TALEPLER MÜCADELESİ VE SİYASİ TALEPLER
Ortak mücadele işçilerin arasındaki sınıf dayanışmasının, kardeşleşmenin, sermayeye ve onun güçlerine karşı birleşmenin en kestirme yoludur. Böyle bir mücadeleye geçmişte tanık olan her işçi, ortak mücadelenin işçiler arasında sanki ezelden beri varolan ve ebedi olarak süreceği sanılan bölünmüşlüklerin mücadele günlerinin öncesinde kaldığını görmüştür. Bunun en son örneğini 2015’teki metal işçilerinin mücadelesinde gördük.
Demek ki, bugünün mücadele ilkesi;
* Her işçinin, emekçinin kendi işyerindeki, işyeri ortak talepleri etrafında,
* İş kolundaki, özellikle de TİS’ler üstünden oluşacak talepler etrafında,
* Asgari ücret, kıdem tazminatı, taşeron çalışmasına karşı mücadele, kamu emekçilerinin iş güvencesini savunma gibi, tüm emekçilerin talepleri etrafında birlik ve ortak mücadeledir.

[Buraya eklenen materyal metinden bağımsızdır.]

/-! ## No every-start rate when the estimator is unbounded -/

/-- **AN UNBOUNDED ESTIMATOR KILLS EVERY EVERY-START RATE**: if the weight estimate takes arbitrarily large values (`∀ M, ∃ z, M ≤ ŵ(z)` —
Gaussian pseudofermion estimates do) and `Z = ∫ w dq < ∞`, then for every `t` and every `η > 0` there is a start `z` with `(δ_z K̂ᵗ)({z}) ≥ 1 − η`.
When `π̂` has no atom at `z` this is a total-variation distance `≥ 1 − η` after `t` steps: NO bound `sup_z ‖δ_z K̂ᵗ − π̂‖ ≤ Cρᵗ` with `ρ < 1` can
hold — the noisy sampler with an unbounded estimator is not uniformly ergodic (with a bounded one it is, `PseudoMarginalMultiProposal`). [ours] -/
theorem pseudoMarginal_no_uniform_rate [MeasurableSingletonClass (Ω × U)] (hW : Measurable west) (hW0 : ∀ z, 0 < west z)
    (hunb : ∀ x, ∫⁻ u, ENNReal.ofReal (west (x, u)) ∂(κ x) = ENNReal.ofReal (w x))
    (hZ : ∫⁻ x, ENNReal.ofReal (w x) ∂q ≠ ⊤) (hlarge : ∀ M : ℝ, ∃ z : Ω × U, M ≤ west z) (t : ℕ) {η : ℝ} (hη : 0 < η) :
    haveI : Fact (Measurable west) := ⟨hW⟩
    ∃ z : Ω × U, ENNReal.ofReal (1 - η) ≤ ((fun μ : Measure (Ω × U) => μ.bind (indepMH (q ⊗ₘ κ) west))^[t] (Measure.dirac z)) {z} := by
  haveI : Fact (Measurable west) := ⟨hW⟩
  set L : ℝ≥0∞ := ∫⁻ x, ENNReal.ofReal (w x) ∂q with hL
  set Z : ℝ := L.toReal with hZdef
  have hZ0 : 0 ≤ Z := ENNReal.toReal_nonneg
  -- a start whose estimate exceeds `M = Z + tZ/η + 1`
  obtain ⟨z, hz⟩ := hlarge (Z + t * Z / η + 1)
  have hM0 : 0 < Z + t * Z / η + 1 := by positivity
  have hzpos : 0 < west z := hW0 z
  set r : ℝ := Z / west z with hr
  have hr0 : 0 ≤ r := div_nonneg hZ0 hzpos.le
  have hr1 : r ≤ 1 := by
    rw [hr, div_le_one hzpos]; linarith [show (0:ℝ) ≤ t * Z / η from by positivity]
  have htr : t * r ≤ η := by
    rw [hr, mul_div_assoc', div_le_iff₀ hzpos]
    have h1 : t * Z / η ≤ west z := by linarith
    have h2 : t * Z = (t * Z / η) * η := by field_simp
    rw [h2]
    exact mul_le_mul_of_nonneg_right h1 hη.le |>.trans_eq (mul_comm _ _)
  refine ⟨z, le_trans ?_ (pseudoMarginal_sojourn_ge hW hW0 hunb z t)⟩
  -- rewrite the `ℝ≥0∞` holding floor as `ofReal ((1 − r)^t)` and use Bernoulli
  have hLr : (ENNReal.ofReal (west z))⁻¹ * L = ENNReal.ofReal r := by
    rw [← ENNReal.ofReal_toReal hZ, ← hZdef, ← ENNReal.ofReal_inv_of_pos hzpos, ← ENNReal.ofReal_mul (inv_nonneg.2 hzpos.le), hr,
      inv_mul_eq_div]
  rw [hLr, ← ENNReal.ofReal_one, ← ENNReal.ofReal_sub _ hr0, ← ENNReal.ofReal_pow (sub_nonneg.2 hr1)]
  refine ENNReal.ofReal_le_ofReal ?_
  have hB := one_add_mul_le_pow (show (-2 : ℝ) ≤ -r by linarith) t
  calc 1 - η ≤ 1 + t * (-r) := by linarith
    _ ≤ (1 + -r) ^ t := hB
    _ = (1 - r) ^ t := by ring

Elbette bu söylenenlerden, sınıf içinde çalışan sınıf partisinin taraftarlarının ve ileri işçilerin, OHAL’den anayasa ve başkanlık sistemine, Hükümetin savaş politikalarından Kürt sorununa, inanç, ifade ve basın özgürlüğünü savunma gibi konularda propaganda ya da ajitasyon yapmayacağı anlamına gelmez. Tersine ileri işçiler arasında bu konuları tartışmak ve birlik sağlamak, bu birlik etrafında işçiler arasında bu konularda tartışmalar açmak, konferanslar, paneller, salon toplantıları yapmak ya da bu talepler etrafında yapılacak mitinglere gösterilere katılmak, elbette ki, ileri işçiler ve sınıftan yana sendikacılar için ertelenecek bir mücadele değildir. Tersine ileri işçiler bu mücadeleye katıldıkları ölçüde gerek işyerleri gerekse geneldeki mücadelenin gidişatına işçi damgasının vurulması mümkün olabilecektir.